-- WORK ORDER --
Lines from the beginning of the entries up to and including the one with "open Literature.RingTheory.Nullstellensatz" must be duplicated word for word; leave out all others.

>>>>

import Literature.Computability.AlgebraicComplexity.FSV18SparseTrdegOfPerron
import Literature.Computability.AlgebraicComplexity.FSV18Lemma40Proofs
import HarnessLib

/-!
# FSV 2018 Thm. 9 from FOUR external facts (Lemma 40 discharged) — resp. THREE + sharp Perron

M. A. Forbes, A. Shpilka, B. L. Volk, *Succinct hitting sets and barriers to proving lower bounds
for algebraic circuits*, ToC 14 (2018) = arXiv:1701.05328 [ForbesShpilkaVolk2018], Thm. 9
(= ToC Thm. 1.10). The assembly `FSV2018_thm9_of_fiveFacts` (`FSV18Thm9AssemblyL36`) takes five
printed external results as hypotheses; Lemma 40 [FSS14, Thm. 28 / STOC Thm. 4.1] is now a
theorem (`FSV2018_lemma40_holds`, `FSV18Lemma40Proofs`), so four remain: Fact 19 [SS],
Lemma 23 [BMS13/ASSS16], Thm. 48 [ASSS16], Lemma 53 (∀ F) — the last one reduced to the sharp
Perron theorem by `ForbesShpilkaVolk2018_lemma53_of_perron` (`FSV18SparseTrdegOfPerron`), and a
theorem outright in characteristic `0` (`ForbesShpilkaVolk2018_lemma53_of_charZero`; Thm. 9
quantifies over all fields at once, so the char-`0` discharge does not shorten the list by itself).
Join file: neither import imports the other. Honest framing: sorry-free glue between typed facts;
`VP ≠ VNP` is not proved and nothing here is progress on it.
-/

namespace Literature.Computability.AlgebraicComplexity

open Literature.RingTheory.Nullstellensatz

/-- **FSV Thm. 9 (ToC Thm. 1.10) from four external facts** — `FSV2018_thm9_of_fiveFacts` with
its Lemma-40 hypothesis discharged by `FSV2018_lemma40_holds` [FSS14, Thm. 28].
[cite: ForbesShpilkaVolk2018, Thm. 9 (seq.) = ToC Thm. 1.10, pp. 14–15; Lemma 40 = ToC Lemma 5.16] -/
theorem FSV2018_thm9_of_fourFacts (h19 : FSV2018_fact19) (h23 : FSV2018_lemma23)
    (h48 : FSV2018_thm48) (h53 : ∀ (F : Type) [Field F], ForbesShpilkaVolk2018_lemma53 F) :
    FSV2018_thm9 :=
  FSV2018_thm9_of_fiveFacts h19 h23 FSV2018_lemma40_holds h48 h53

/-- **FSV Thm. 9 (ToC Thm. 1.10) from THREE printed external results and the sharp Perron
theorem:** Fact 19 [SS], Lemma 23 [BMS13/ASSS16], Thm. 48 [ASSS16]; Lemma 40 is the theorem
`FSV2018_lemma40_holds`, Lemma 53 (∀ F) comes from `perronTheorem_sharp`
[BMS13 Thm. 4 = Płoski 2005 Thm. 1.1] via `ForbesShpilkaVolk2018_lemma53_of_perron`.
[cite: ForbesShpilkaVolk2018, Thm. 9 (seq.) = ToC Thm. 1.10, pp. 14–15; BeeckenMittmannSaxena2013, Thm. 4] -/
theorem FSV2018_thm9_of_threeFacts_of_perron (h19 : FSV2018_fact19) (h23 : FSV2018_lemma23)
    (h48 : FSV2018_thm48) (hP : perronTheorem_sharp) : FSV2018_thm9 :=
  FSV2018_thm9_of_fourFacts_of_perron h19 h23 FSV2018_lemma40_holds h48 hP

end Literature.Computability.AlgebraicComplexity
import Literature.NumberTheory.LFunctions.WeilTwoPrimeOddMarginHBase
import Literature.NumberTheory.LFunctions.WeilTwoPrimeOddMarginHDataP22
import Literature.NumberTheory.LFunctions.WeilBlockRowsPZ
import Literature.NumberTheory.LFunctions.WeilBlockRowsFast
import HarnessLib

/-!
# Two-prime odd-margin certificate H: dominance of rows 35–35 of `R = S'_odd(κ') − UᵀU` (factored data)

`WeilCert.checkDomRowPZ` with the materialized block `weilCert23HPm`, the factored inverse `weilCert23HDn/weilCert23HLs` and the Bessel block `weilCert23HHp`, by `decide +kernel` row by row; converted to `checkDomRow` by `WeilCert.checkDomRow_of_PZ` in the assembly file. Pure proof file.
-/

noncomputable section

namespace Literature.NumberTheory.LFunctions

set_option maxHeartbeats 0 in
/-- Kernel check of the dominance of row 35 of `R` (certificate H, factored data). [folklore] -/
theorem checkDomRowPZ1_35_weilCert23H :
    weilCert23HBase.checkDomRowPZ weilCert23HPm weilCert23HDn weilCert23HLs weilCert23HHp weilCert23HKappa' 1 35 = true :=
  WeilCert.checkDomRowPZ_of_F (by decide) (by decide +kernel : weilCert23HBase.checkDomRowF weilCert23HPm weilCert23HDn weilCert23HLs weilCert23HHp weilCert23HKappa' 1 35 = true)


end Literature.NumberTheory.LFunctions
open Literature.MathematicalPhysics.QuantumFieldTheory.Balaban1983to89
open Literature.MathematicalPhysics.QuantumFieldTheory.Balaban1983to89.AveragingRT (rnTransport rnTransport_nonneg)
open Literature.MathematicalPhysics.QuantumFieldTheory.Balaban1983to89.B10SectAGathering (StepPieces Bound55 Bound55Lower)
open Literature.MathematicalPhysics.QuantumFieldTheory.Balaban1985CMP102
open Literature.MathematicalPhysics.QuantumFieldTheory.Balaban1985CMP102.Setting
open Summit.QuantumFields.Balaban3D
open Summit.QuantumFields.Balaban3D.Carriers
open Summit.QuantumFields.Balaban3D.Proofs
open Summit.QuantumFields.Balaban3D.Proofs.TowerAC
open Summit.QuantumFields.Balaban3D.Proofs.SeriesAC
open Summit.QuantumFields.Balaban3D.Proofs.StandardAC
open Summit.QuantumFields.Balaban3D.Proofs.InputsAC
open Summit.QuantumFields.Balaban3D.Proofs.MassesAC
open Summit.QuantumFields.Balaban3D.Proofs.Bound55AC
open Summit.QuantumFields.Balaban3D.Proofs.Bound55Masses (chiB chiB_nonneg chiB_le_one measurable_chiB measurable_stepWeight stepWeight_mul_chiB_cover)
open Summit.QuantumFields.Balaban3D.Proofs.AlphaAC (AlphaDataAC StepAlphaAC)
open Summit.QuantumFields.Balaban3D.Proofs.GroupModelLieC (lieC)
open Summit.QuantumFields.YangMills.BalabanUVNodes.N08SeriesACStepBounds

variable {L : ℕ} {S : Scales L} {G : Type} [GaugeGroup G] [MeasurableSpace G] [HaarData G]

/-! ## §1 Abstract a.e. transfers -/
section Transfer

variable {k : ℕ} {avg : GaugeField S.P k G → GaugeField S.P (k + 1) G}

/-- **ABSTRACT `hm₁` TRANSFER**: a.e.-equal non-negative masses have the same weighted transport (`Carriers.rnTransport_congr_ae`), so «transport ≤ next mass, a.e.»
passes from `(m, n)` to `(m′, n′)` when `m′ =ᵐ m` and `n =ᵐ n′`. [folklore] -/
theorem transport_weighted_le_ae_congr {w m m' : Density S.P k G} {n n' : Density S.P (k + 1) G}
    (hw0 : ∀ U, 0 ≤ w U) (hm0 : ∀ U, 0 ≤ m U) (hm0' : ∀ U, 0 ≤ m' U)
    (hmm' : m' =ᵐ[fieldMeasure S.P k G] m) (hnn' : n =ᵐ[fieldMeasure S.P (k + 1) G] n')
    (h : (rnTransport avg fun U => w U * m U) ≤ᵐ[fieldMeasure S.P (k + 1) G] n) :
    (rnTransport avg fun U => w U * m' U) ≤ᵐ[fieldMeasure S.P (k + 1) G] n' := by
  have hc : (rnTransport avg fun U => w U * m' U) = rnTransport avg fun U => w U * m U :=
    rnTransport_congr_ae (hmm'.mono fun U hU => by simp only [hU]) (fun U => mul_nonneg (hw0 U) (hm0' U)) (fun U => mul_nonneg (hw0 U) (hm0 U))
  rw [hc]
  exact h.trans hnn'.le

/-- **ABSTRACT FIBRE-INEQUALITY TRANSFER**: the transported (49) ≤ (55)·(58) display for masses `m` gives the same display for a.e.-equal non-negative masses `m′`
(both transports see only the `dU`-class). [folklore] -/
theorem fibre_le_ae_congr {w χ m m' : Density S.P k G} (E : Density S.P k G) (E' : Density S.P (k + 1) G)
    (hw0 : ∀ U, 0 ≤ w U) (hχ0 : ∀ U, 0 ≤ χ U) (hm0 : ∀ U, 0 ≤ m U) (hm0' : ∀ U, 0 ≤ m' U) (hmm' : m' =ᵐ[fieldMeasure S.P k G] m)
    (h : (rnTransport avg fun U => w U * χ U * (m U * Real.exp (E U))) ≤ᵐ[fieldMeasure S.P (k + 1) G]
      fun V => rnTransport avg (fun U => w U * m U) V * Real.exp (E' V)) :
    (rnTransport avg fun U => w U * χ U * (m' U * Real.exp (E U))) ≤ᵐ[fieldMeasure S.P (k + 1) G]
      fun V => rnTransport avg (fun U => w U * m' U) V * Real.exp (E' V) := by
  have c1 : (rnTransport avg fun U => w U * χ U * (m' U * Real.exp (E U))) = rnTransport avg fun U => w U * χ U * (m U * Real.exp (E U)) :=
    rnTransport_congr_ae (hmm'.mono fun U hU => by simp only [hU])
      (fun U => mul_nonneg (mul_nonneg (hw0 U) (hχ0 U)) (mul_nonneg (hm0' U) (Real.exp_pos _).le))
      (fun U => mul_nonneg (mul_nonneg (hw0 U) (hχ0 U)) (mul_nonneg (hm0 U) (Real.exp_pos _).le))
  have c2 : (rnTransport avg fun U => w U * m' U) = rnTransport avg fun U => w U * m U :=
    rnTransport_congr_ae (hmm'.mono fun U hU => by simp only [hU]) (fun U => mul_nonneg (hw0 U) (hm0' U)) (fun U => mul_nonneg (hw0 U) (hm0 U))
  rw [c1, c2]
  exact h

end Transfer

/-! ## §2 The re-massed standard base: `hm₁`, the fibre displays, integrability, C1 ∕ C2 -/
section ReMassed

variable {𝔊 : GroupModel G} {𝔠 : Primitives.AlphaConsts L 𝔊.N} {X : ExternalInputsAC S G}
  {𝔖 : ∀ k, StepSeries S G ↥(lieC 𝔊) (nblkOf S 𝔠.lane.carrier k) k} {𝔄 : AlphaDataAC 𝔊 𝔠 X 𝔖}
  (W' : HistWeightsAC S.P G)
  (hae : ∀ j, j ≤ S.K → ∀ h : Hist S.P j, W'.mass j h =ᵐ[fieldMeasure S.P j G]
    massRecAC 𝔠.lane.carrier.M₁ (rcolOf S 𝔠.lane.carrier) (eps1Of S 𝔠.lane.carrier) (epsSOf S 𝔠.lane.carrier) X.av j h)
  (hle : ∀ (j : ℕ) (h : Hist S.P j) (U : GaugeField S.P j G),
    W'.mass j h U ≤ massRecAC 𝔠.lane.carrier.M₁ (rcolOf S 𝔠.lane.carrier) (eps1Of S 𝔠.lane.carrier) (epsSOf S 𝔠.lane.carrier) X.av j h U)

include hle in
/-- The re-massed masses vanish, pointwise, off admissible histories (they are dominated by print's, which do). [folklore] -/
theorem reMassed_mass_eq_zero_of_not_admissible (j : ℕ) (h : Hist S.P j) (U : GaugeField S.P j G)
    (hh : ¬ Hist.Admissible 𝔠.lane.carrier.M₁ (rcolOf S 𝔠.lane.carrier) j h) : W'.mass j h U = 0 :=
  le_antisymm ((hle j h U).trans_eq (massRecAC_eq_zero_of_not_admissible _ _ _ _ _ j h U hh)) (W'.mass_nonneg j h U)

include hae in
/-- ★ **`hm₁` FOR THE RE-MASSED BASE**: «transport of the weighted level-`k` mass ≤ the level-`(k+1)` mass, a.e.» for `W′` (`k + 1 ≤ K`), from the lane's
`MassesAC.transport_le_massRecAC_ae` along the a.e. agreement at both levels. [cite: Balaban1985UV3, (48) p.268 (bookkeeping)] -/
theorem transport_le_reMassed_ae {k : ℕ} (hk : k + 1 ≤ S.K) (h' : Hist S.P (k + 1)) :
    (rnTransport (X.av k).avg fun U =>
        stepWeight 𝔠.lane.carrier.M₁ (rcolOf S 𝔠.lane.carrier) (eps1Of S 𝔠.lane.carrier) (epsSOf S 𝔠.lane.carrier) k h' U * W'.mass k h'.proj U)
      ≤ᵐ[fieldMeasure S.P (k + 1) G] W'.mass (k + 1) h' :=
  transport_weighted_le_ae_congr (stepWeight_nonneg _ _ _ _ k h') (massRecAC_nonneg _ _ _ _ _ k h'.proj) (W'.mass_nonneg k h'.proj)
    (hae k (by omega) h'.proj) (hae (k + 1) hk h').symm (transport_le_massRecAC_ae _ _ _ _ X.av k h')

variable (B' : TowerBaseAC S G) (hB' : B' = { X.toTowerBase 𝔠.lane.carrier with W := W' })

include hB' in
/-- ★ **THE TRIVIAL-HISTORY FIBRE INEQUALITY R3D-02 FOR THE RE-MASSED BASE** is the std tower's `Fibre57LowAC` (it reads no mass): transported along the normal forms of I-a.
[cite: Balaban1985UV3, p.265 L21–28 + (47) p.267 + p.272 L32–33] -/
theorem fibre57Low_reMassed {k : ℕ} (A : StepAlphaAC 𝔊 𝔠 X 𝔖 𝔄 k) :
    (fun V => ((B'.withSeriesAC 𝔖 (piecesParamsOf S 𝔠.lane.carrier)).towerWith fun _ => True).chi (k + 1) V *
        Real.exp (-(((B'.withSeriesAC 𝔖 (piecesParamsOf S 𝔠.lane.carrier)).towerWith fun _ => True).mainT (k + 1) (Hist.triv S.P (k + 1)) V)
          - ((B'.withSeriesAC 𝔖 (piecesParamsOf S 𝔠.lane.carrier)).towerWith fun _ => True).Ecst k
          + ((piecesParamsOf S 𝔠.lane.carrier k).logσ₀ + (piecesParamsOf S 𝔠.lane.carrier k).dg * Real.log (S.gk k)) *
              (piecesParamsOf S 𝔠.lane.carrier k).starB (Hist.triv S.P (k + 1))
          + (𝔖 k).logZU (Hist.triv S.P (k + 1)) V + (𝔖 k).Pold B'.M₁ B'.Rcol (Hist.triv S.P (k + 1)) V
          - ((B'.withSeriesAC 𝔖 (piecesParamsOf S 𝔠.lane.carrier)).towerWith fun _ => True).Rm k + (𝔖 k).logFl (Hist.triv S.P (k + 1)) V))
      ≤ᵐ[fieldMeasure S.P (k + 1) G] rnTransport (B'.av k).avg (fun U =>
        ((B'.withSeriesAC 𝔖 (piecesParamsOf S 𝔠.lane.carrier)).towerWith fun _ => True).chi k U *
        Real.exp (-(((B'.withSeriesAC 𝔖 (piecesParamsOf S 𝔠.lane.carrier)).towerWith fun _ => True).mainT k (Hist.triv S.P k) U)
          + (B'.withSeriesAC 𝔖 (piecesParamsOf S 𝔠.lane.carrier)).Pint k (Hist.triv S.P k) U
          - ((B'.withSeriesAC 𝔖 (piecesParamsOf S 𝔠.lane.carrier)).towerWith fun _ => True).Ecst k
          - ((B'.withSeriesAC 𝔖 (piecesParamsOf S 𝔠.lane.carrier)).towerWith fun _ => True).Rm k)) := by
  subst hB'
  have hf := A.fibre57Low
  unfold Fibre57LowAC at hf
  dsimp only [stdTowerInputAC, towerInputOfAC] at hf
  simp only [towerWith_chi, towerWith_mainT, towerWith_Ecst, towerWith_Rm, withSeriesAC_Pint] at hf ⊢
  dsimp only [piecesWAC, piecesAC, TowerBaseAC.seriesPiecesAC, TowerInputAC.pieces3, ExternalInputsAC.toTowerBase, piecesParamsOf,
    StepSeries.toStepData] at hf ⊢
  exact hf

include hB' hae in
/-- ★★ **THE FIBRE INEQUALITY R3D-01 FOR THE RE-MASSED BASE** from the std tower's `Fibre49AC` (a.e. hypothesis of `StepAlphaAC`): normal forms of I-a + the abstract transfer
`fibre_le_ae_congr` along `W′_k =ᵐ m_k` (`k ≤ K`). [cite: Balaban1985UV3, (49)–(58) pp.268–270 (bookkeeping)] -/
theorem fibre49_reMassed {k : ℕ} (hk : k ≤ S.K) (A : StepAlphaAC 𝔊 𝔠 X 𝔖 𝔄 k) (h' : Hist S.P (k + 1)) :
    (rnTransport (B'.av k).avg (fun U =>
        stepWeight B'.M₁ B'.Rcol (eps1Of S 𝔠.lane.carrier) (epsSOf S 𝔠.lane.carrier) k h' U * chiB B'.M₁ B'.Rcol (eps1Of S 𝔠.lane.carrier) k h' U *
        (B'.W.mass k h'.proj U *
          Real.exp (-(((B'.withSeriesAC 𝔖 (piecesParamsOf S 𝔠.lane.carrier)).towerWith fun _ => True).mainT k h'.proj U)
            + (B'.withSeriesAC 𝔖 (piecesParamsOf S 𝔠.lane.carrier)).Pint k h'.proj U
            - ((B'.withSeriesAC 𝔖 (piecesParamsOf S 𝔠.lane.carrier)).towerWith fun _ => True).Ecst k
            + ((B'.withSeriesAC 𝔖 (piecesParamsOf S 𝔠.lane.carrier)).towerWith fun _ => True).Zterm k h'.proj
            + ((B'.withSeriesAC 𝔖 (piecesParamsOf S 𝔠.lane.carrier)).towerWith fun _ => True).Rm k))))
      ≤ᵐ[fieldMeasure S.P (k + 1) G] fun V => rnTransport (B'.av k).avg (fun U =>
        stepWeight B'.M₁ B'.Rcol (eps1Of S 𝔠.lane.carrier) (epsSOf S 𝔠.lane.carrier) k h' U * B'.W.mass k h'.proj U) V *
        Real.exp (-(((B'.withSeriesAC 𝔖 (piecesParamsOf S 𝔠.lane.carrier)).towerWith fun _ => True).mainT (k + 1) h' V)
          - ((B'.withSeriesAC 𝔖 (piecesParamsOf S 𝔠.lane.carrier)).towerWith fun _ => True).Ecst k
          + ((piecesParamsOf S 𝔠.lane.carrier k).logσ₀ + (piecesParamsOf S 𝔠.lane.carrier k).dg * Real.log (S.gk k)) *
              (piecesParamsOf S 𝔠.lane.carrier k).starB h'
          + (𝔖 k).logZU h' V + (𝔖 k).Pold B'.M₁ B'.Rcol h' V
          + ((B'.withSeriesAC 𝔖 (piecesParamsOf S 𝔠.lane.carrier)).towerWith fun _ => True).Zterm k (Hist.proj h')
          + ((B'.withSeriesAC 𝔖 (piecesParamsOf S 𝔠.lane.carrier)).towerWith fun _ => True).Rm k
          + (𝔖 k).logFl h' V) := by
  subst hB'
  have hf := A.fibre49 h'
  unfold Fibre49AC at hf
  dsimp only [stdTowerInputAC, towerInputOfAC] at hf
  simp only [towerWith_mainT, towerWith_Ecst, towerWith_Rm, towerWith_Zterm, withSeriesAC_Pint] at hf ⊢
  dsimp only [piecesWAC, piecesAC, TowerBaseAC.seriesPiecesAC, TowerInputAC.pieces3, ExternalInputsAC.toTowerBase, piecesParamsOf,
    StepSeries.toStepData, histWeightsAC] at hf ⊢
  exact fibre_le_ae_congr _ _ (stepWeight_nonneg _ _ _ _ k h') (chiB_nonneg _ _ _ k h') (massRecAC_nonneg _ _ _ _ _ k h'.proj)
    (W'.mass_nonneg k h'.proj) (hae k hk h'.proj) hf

<<<<

-- RESULT OF THIS EXERCISE --
import Literature.Computability.AlgebraicComplexity.FSV18SparseTrdegOfPerron
import Literature.Computability.AlgebraicComplexity.FSV18Lemma40Proofs
import HarnessLib

/-!
# FSV 2018 Thm. 9 from FOUR external facts (Lemma 40 discharged) — resp. THREE + sharp Perron

M. A. Forbes, A. Shpilka, B. L. Volk, *Succinct hitting sets and barriers to proving lower bounds
for algebraic circuits*, ToC 14 (2018) = arXiv:1701.05328 [ForbesShpilkaVolk2018], Thm. 9
(= ToC Thm. 1.10). The assembly `FSV2018_thm9_of_fiveFacts` (`FSV18Thm9AssemblyL36`) takes five
printed external results as hypotheses; Lemma 40 [FSS14, Thm. 28 / STOC Thm. 4.1] is now a
theorem (`FSV2018_lemma40_holds`, `FSV18Lemma40Proofs`), so four remain: Fact 19 [SS],
Lemma 23 [BMS13/ASSS16], Thm. 48 [ASSS16], Lemma 53 (∀ F) — the last one reduced to the sharp
Perron theorem by `ForbesShpilkaVolk2018_lemma53_of_perron` (`FSV18SparseTrdegOfPerron`), and a
theorem outright in characteristic `0` (`ForbesShpilkaVolk2018_lemma53_of_charZero`; Thm. 9
quantifies over all fields at once, so the char-`0` discharge does not shorten the list by itself).
Join file: neither import imports the other. Honest framing: sorry-free glue between typed facts;
`VP ≠ VNP` is not proved and nothing here is progress on it.
-/

namespace Literature.Computability.AlgebraicComplexity

open Literature.RingTheory.Nullstellensatz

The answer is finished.